Work instructions:
Lines from the top of the listing down to the one with "Two idea cards", inclusive, are to be copied exactly.

Stored data:
import Summits.NavierStokesRegularity.NavierStokesRegularity.Theses.SymmetryModuliCount
import Literature.Analysis.FluidPDE.TypeIAncientMild

/-!
# Sketch — crux `ForcedSymmetry` (stmt-NavierStokesRegularity-4052), ideator 2, round 1

Two idea cards are supported by this file (every `First lemma:` elaborates here):

* `time-anchor-bootstrap` — the crux's similarity algebra anchors scalings at `t = 0`, while the
  class `A_C` is invariant under BACKWARD time shifts `u ↦ u(· + θ)`, `θ < 0`
  (`IsTypeIAncientMild.comp_sub_right`). Applying `ForcedSymmetry` to `u` and to a shift and
  subtracting the two (normalised) generators produces `τ ∂ₜ + Killing` with `τ ≠ 0`, which Type-I
  decay at `t = -∞` kills (`RigidComotionVanishesOnEnd`); the remaining case is a Killing symmetry.
  Machine-checked here: `forcedSymmetry_implies_liouville` — ForcedSymmetry ⇒ X
  (= `TypeIAncientLiouville`, the route TARGET) modulo three named analytic inputs, none of which
  involves a scaling symmetry; and the trivial converse `liouville_implies_forcedSymmetry`.
* `helical-lattice-collapse` — a screw group of nonzero pitch contains the translation by one
  pitch, so the helical leaf IS the periodic leaf; with `PeriodicEndLiouville` (sibling card
  backward-profile-symmetrisation on crux 4054: zoom-out collapses the period, then the tree
  theorem `KNSS2009_typeI_rate_liouville_holds`) and the axisymmetric leaf this gives the Killing
  leaf `KillingEndLiouville` used above. Machine-checked glue: `killingEndLiouville_of_leaves`.

Everything analytic is a named `Prop` hypothesis; everything proved here is algebra/logic.
-/

noncomputable section

set_option linter.dupNamespace false

namespace Summit.NavierStokesRegularity.NavierStokesRegularity.Cruxes.ForcedSymmetry.Ideator2

open Literature.Analysis.FluidPDE MeasureTheory Set Function
open scoped RealInnerProductSpace

open Summit.NavierStokesRegularity.NavierStokesRegularity.Theses.SymmetryModuliCount
  (ForcedSymmetry TypeIAncientLiouville SymmetricLiouville)

/-- `ℝ³` as in the route file. -/
abbrev E3 : Type := EuclideanSpace ℝ (Fin 3)

/-! ## The class and the extended generator -/

/-- The class `A_C`, literally as the route writes it (= `IsTypeIAncientMild C u`, see
`inClassA_iff`). -/
def InClassA (C : ℝ) (u : ℝ → E3 → E3) : Prop :=
  ContDiffOn ℝ (⊤ : ℕ∞) (Function.uncurry u) (Set.Iio 0 ×ˢ Set.univ) ∧
    (∀ t < 0, VectorCalculus.IsDivFree (u t)) ∧
    (∀ s t : ℝ, s < t → t < 0 → ∀ x, u t x = heatFlow (u s) (t - s) x -
      ∫ τ in Set.Ioo s t, ∫ y, oseenKernel (t - τ) (x - y) (u τ y) (u τ y)) ∧
    HasTypeITimeDecay C u

theorem inClassA_iff {C : ℝ} {u : ℝ → E3 → E3} : InClassA C u ↔ IsTypeIAncientMild C u :=
  (isTypeIAncientMild_iff (C := C) (u := u)).symm

/-- Skewness as the route writes it. -/
def IsSkew (A : E3 →L[ℝ] E3) : Prop := ∀ x, ⟪A x, x⟫ = 0

/-- The EXTENDED infinitesimal generator `(a, σ, A, τ) ∈ ⟨∂ₜ⟩ ⊕ sim(3)` acting on `u`:
`L u = ∇u·(a + σx + Ax) + σu + (2σt + τ)∂ₜu − Au`. The crux's `L_ξ` is `τ = 0` (scalings anchored at
`t = 0`); a scaling anchored at time `θ` has `τ = -2σθ`; `σ = 0, τ ≠ 0` is "time translation +
Killing" (rigid co-motion: rotating / travelling waves, steady states). -/
def extGen (u : ℝ → E3 → E3) (a : E3) (σ : ℝ) (A : E3 →L[ℝ] E3) (τ : ℝ) (t : ℝ) (x : E3) : E3 :=
  fderiv ℝ (u t) x (a + σ • x + A x) + σ • u t x + (2 * σ * t + τ) • timeDeriv u t x - A (u t x)

theorem extGen_tau_zero (u : ℝ → E3 → E3) (a : E3) (σ : ℝ) (A : E3 →L[ℝ] E3) (t : ℝ) (x : E3) :
    extGen u a σ A 0 t x =
      fderiv ℝ (u t) x (a + σ • x + A x) + σ • u t x + (2 * σ * t) • timeDeriv u t x - A (u t x) := by
  simp [extGen]

/-- `ForcedSymmetry`, unbundled (definitional repackaging). -/
theorem forcedSymmetry_iff :
    ForcedSymmetry ↔ ∀ (C : ℝ) (u : ℝ → E3 → E3), InClassA C u →
      ∃ (a : E3) (σ : ℝ) (A : E3 →L[ℝ] E3), IsSkew A ∧ ¬ (a = 0 ∧ σ = 0 ∧ A = 0) ∧
        ∀ t < 0, ∀ x, extGen u a σ A 0 t x = 0 := by
  simp only [extGen_tau_zero]
  rfl

/-- `TypeIAncientLiouville` (route target X), unbundled. -/
theorem typeIAncientLiouville_iff :
    TypeIAncientLiouville ↔ ∀ (C : ℝ) (u : ℝ → E3 → E3), InClassA C u → ∀ t < 0, ∀ x, u t x = 0 :=
  Iff.rfl

/-! ## Algebra of the extended generator (proved) -/

/-- **Transport of an anchored symmetry along a backward time shift.** If the shifted field
`u_θ(t) = u(t + θ)` is annihilated by `(a, σ, A, 0)` on `t < 0`, then `u` is annihilated by
`(a, σ, A, -2σθ)` on `t < θ` — a similarity anchored at time `θ`. Pure calculus
(`deriv_comp_add_const`). -/
theorem extGen_transport {u : ℝ → E3 → E3} {a : E3} {σ : ℝ} {A : E3 →L[ℝ] E3} {θ : ℝ}
    (h : ∀ t < 0, ∀ x, extGen (fun t x => u (t + θ) x) a σ A 0 t x = 0) :
    ∀ t < θ, ∀ x, extGen u a σ A (-2 * σ * θ) t x = 0 := by
  intro t ht x
  have key := h (t - θ) (by linarith) x
  simp only [extGen, timeDeriv_apply] at key ⊢
  have hd : deriv (fun s => u (s + θ) x) (t - θ) = deriv (fun s => u s x) t := by
    have e := deriv_comp_add_const (f := fun s => u s x) (a := θ) (x := t - θ)
    simp only [sub_add_cancel] at e
    exact e
  rw [hd] at key
  have ht' : t - θ + θ = t := by ring
  simp only [ht'] at key
  have hc : (2 * σ * (t - θ) + 0) = (2 * σ * t + -2 * σ * θ) := by ring
  rw [hc] at key
  exact key

/-- **Subtraction of two anchored generators.** From `(a₀, σ₀, A₀, 0)` and `(a₁, σ₁, A₁, τ₁)` both
annihilating `u` on `t < θ` one gets the Killing-plus-time-translation generator
`(σ₁a₀ − σ₀a₁, 0, σ₁A₀ − σ₀A₁, −σ₀τ₁)`. Linearity of `ξ ↦ L_ξ u`. -/
theorem extGen_combine {u : ℝ → E3 → E3} {a₀ a₁ : E3} {σ₀ σ₁ τ₁ θ : ℝ} {A₀ A₁ : E3 →L[ℝ] E3}
    (h₀ : ∀ t < θ, ∀ x, extGen u a₀ σ₀ A₀ 0 t x = 0)
    (h₁ : ∀ t < θ, ∀ x, extGen u a₁ σ₁ A₁ τ₁ t x = 0) :
    ∀ t < θ, ∀ x, extGen u (σ₁ • a₀ - σ₀ • a₁) 0 (σ₁ • A₀ - σ₀ • A₁) (-(σ₀ * τ₁)) t x = 0 := by
  intro t ht x
  have k₀ := h₀ t ht x
  have k₁ := h₁ t ht x
  simp only [extGen, map_add, map_smul, ContinuousLinearMap.coe_sub', ContinuousLinearMap.coe_smul', Pi.sub_apply,
    Pi.smul_apply, map_sub] at k₀ k₁ ⊢
  linear_combination (norm := module) σ₁ • k₀ - σ₀ • k₁

theorem isSkew_combine {σ₀ σ₁ : ℝ} {A₀ A₁ : E3 →L[ℝ] E3} (h₀ : IsSkew A₀) (h₁ : IsSkew A₁) :
    IsSkew (σ₁ • A₀ - σ₀ • A₁) := by
  intro x
  simp [inner_sub_left, inner_smul_left, h₀ x, h₁ x]

/-! ## The three analytic inputs of the collapse (named; NOT proved here) -/

/-- **Rigid co-motion is fatal** (elementary): if `u ∈ A_C` is annihilated on a backward end
`t < θ` by `τ∂ₜ + (a + Ax)·∇ − A` with `τ ≠ 0` and `A` skew, then `u ≡ 0` on that end. Proof: the
symmetry integrates to `u(t + τs) = (rigid screw motion)_s · u(t)`, so `t ↦ ‖u(t)‖_∞` is constant on
the end, and `‖u(t)‖_∞ ≤ C/√(−t) → 0` at `−∞`. (Pineau–Vicol arXiv:2607.09619 Rem. 1.8: the
Killing solitons of NS; here they die by the Type-I rate alone.) Size S–M. -/
def RigidComotionVanishesOnEnd : Prop :=
  ∀ (C : ℝ) (u : ℝ → E3 → E3), IsTypeIAncientMild C u →
    ∀ (a : E3) (A : E3 →L[ℝ] E3) (τ θ : ℝ), IsSkew A → τ ≠ 0 → θ ≤ 0 →
      (∀ t < θ, ∀ x, extGen u a 0 A τ t x = 0) → ∀ t < θ, ∀ x, u t x = 0

/-- **Killing leaf on a backward end**: a nonzero Killing generator `(a, 0, A, 0)` (translation,
screw = helical, or rotation about a shifted axis) annihilating `u ∈ A_C` on `t < θ` forces `u ≡ 0`
there. Reduced below (`killingEndLiouville_of_leaves`) to the periodic leaf + the axisymmetric leaf.
No scaling symmetry, no Tsai, no rotated-self-similar Liouville enters. -/
def KillingEndLiouville : Prop :=
  ∀ (C : ℝ) (u : ℝ → E3 → E3), IsTypeIAncientMild C u →
    ∀ (a : E3) (A : E3 →L[ℝ] E3) (θ : ℝ), IsSkew A → ¬ (a = 0 ∧ A = 0) → θ ≤ 0 →
      (∀ t < θ, ∀ x, extGen u a 0 A 0 t x = 0) → ∀ t < θ, ∀ x, u t x = 0

/-- **Vanishing on a backward end propagates forward** (forward uniqueness of bounded mild
solutions of the Oseen equation from zero data; singular Gronwall on `[θ, t'] ⊂ (−∞, 0)`, where the
field is bounded by `C/√(−t')`). Known/folklore, size S–M. -/
def BackwardEndVanishing : Prop :=
  ∀ (C : ℝ) (u : ℝ → E3 → E3), IsTypeIAncientMild C u → ∀ θ ≤ (0 : ℝ),
    (∀ t < θ, ∀ x, u t x = 0) → ∀ t < 0, ∀ x, u t x = 0

/-! ## The collapse: ForcedSymmetry ⇒ X (proved modulo the three inputs) -/

/-- **TIME-ANCHOR BOOTSTRAP.** `ForcedSymmetry → TypeIAncientLiouville`, given the three inputs.
Proof: fix `u ∈ A_C`; the shift `u₋₁(t) = u(t − 1)` is in `A_C` (`IsTypeIAncientMild.comp_sub_right`);
ForcedSymmetry gives generators `ξ₀` for `u` (anchored at `t = 0`) and `ξ₁` for `u₋₁`, transported
to a generator of `u` anchored at `t = −1` (`extGen_transport`). If `σ₀ = 0` or `σ₁ = 0`, `u` has a
Killing symmetry on `t < −1` → `KillingEndLiouville`. Otherwise `extGen_combine` produces
`τ∂ₜ + Killing` with `τ = −2σ₀σ₁ ≠ 0` → `RigidComotionVanishesOnEnd`. Either way `u ≡ 0` on
`t < −1`, and `BackwardEndVanishing` finishes. -/
theorem forcedSymmetry_implies_liouville (hR : RigidComotionVanishesOnEnd)
    (hK : KillingEndLiouville) (hB : BackwardEndVanishing) :
    ForcedSymmetry → TypeIAncientLiouville := by
  rw [forcedSymmetry_iff, typeIAncientLiouville_iff]
  intro hF C u hu
  have hu' : IsTypeIAncientMild C u := inClassA_iff.1 hu
  -- the backward shift by 1
  have hshift : IsTypeIAncientMild C (fun t x => u (t + (-1)) x) := by
    have := hu'.comp_sub_right (δ := 1) zero_le_one
    simpa [sub_eq_add_neg] using this
  obtain ⟨a₀, σ₀, A₀, hA₀, hne₀, h₀⟩ := hF C u hu
  obtain ⟨a₁, σ₁, A₁, hA₁, hne₁, h₁⟩ := hF C _ (inClassA_iff.2 hshift)
  have h₁' : ∀ t < (-1 : ℝ), ∀ x, extGen u a₁ σ₁ A₁ (-2 * σ₁ * (-1)) t x = 0 := extGen_transport h₁
  -- restrict ξ₀ to the end t < -1
  have h₀' : ∀ t < (-1 : ℝ), ∀ x, extGen u a₀ σ₀ A₀ 0 t x = 0 :=
    fun t ht x => h₀ t (by linarith) x
  apply hB C u hu' (-1) (by norm_num)
  by_cases hσ₀ : σ₀ = 0
  · subst hσ₀
    have hne : ¬ (a₀ = 0 ∧ A₀ = 0) := fun h => hne₀ ⟨h.1, rfl, h.2⟩
    exact hK C u hu' a₀ A₀ (-1) hA₀ hne (by norm_num) h₀'
  by_cases hσ₁ : σ₁ = 0
  · subst hσ₁
    have hne : ¬ (a₁ = 0 ∧ A₁ = 0) := fun h => hne₁ ⟨h.1, rfl, h.2⟩
    have h₁'' : ∀ t < (-1 : ℝ), ∀ x, extGen u a₁ 0 A₁ 0 t x = 0 := by
      intro t ht x; have := h₁' t ht x; simpa using this
    exact hK C u hu' a₁ A₁ (-1) hA₁ hne (by norm_num) h₁''
  -- both scaling rates nonzero: subtract the two anchored generators
  have hcomb := extGen_combine (θ := -1) h₀' h₁'
  have hτ : -(σ₀ * (-2 * σ₁ * (-1))) ≠ 0 := by
    have : σ₀ * σ₁ ≠ 0 := mul_ne_zero hσ₀ hσ₁
    intro h; apply this; linarith
  exact hR C u hu' _ _ _ (-1) (isSkew_combine hA₀ hA₁) hτ (by norm_num) hcomb

/-- The trivial converse: X ⇒ ForcedSymmetry (the zero field is annihilated by a translation). -/
theorem liouville_implies_forcedSymmetry : TypeIAncientLiouville → ForcedSymmetry := by
  rw [forcedSymmetry_iff, typeIAncientLiouville_iff]
  intro hX C u hu
  have h0 : ∀ t < 0, ∀ x, u t x = 0 := hX C u hu
  refine ⟨EuclideanSpace.single 0 1, 0, 0, fun x => by simp, ?_, ?_⟩
  · rintro ⟨h, -, -⟩
    have := congrArg (fun v : E3 => v 0) h
    simp at this
  · intro t ht x
    have hut : u t = fun _ => 0 := funext (h0 t ht)
    simp [extGen, hut]

/-- Hence, given the three inputs, the crux is EQUIVALENT to the route target. -/
theorem forcedSymmetry_iff_liouville (hR : RigidComotionVanishesOnEnd)
    (hK : KillingEndLiouville) (hB : BackwardEndVanishing) :
    ForcedSymmetry ↔ TypeIAncientLiouville :=
  ⟨forcedSymmetry_implies_liouville hR hK hB, liouville_implies_forcedSymmetry⟩

/-- And the sibling crux becomes redundant in the assembly: ForcedSymmetry alone gives
`SymmetricLiouville` (in particular its OPEN rotated-self-similar bounded-profile leaf). -/
theorem forcedSymmetry_implies_symmetricLiouville (hR : RigidComotionVanishesOnEnd)
    (hK : KillingEndLiouville) (hB : BackwardEndVanishing) :
    ForcedSymmetry → SymmetricLiouville := by
  intro hF C u hu a σ A _ _ _
  exact (forcedSymmetry_implies_liouville hR hK hB hF) C u hu

/-! ## Card `helical-lattice-collapse`: the Killing leaf from the periodic and axisymmetric leaves -/

/-- **Helical-or-translation ⇒ lattice** (calculus of the screw flow): if `u` (smooth on the end)
is annihilated by the Killing generator `(a, 0, A, 0)` on `t < θ` and `a ∉ range A` (i.e. the pitch
is nonzero, or `A = 0` and it is a translation), then `u` is periodic on the end with a nonzero
period `L` (`L = (2π/ρ) a_∥` = one full turn of the screw; `L = a` if `A = 0`). Size S–M. -/
def HelicalOrTranslationIsPeriodic : Prop :=
  ∀ (C : ℝ) (u : ℝ → E3 → E3), IsTypeIAncientMild C u →
    ∀ (a : E3) (A : E3 →L[ℝ] E3) (θ : ℝ), IsSkew A → a ∉ Set.range A → θ ≤ 0 →
      (∀ t < θ, ∀ x, extGen u a 0 A 0 t x = 0) →
        ∃ L : E3, L ≠ 0 ∧ ∀ t < θ, ∀ x, u t (x + L) = u t x

/-- **Periodic leaf on a backward end** (sibling card backward-profile-symmetrisation, crux 4054,
`PeriodicTypeIAncientLiouville`, here localised to an end): a field of `A_C` periodic in one
direction on `t < θ` vanishes there. Proof: recentred zoom-OUT `μₙu(μₙ²t, xₙ + μₙx)`, `μₙ → ∞`,
collapses the period `L/μₙ → 0`, the limit is invariant under all translations along `L`, hence 0
by the tree theorem `KNSS2009_typeI_rate_liouville_holds`; so the backward amplitude
`sup √(−t)|u| → 0` and the Kato/KNSS gap gives `u ≡ 0`. Size M. -/
def PeriodicEndLiouville : Prop :=
  ∀ (C : ℝ) (u : ℝ → E3 → E3), IsTypeIAncientMild C u → ∀ (L : E3) (θ : ℝ), L ≠ 0 → θ ≤ 0 →
    (∀ t < θ, ∀ x, u t (x + L) = u t x) → ∀ t < θ, ∀ x, u t x = 0

/-- **Axisymmetric leaf on a backward end** (KNSS 2009 Thms 5.2–5.3 with Seregin–Šverák 2009
Prop. 3.7 / Thm 3.1; tree: `AxisymmetricTypeIExclusion_holds`, `KNSS2009_liouville_bound_C_over_r_holds`,
`KNSS2009_typeI_rate_rMulNorm_bounded_holds`): `u ∈ A_C` invariant under the rotations generated by a
nonzero skew `A` about the axis through `c` (`∇u·A(x − c) = Au`) on `t < θ` vanishes there.
Known in print; the transfer to the KNSS-mild ancient class is size M. -/
def AxisymEndLiouville : Prop :=
  ∀ (C : ℝ) (u : ℝ → E3 → E3), IsTypeIAncientMild C u →
    ∀ (c : E3) (A : E3 →L[ℝ] E3) (θ : ℝ), IsSkew A → A ≠ 0 → θ ≤ 0 →
      (∀ t < θ, ∀ x, extGen u (-(A c)) 0 A 0 t x = 0) → ∀ t < θ, ∀ x, u t x = 0

/-- **The Killing leaf is the periodic leaf plus the axisymmetric leaf** (glue, proved): split on
`a ∈ range A`. If `a = A c'`, the generator is the rotation about the axis through `−c'`
(and `A ≠ 0`, else `(a, A) = 0`); otherwise the screw has nonzero pitch (or is a translation) and
`u` is periodic. In particular the HELICAL leaf, listed OPEN in the sibling Disproof of
`SymmetricLiouville`, is closed by `PeriodicEndLiouville`. -/
theorem killingEndLiouville_of_leaves (hH : HelicalOrTranslationIsPeriodic)
    (hP : PeriodicEndLiouville) (hA : AxisymEndLiouville) : KillingEndLiouville := by
  intro C u hu a A θ hAs hne hθ hsym
  by_cases hr : a ∈ Set.range A
  · obtain ⟨c', hc'⟩ := hr
    have hA0 : A ≠ 0 := by
      rintro rfl
      apply hne
      refine ⟨?_, rfl⟩
      rw [← hc']; simp
    refine hA C u hu (-c') A θ hAs hA0 hθ ?_
    intro t ht x
    have := hsym t ht x
    simpa [extGen, hc', map_neg] using this
  · obtain ⟨L, hL, hper⟩ := hH C u hu a A θ hAs hr hθ hsym
    exact hP C u hu L θ hL hθ hper

/-- Net statement of the two cards together: ForcedSymmetry ⇔ X given FIVE named inputs, every one
of which is either known in print (axisymmetric leaf, forward uniqueness), elementary (rigid
co-motion, screw calculus) or the sibling card's M-sized theorem (periodic leaf); NO rotated- or
discretely-self-similar Liouville statement is among them. -/
theorem forcedSymmetry_iff_liouville' (hR : RigidComotionVanishesOnEnd)
    (hH : HelicalOrTranslationIsPeriodic) (hP : PeriodicEndLiouville) (hA : AxisymEndLiouville)
    (hB : BackwardEndVanishing) : ForcedSymmetry ↔ TypeIAncientLiouville :=
  forcedSymmetry_iff_liouville hR (killingEndLiouville_of_leaves hH hP hA) hB

end Summit.NavierStokesRegularity.NavierStokesRegularity.Cruxes.ForcedSymmetry.Ideator2

end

Result of the task:
import Summits.NavierStokesRegularity.NavierStokesRegularity.Theses.SymmetryModuliCount
import Literature.Analysis.FluidPDE.TypeIAncientMild

/-!
# Sketch — crux `ForcedSymmetry` (stmt-NavierStokesRegularity-4052), ideator 2, round 1

Two idea cards are supported by this file (every `First lemma:` elaborates here):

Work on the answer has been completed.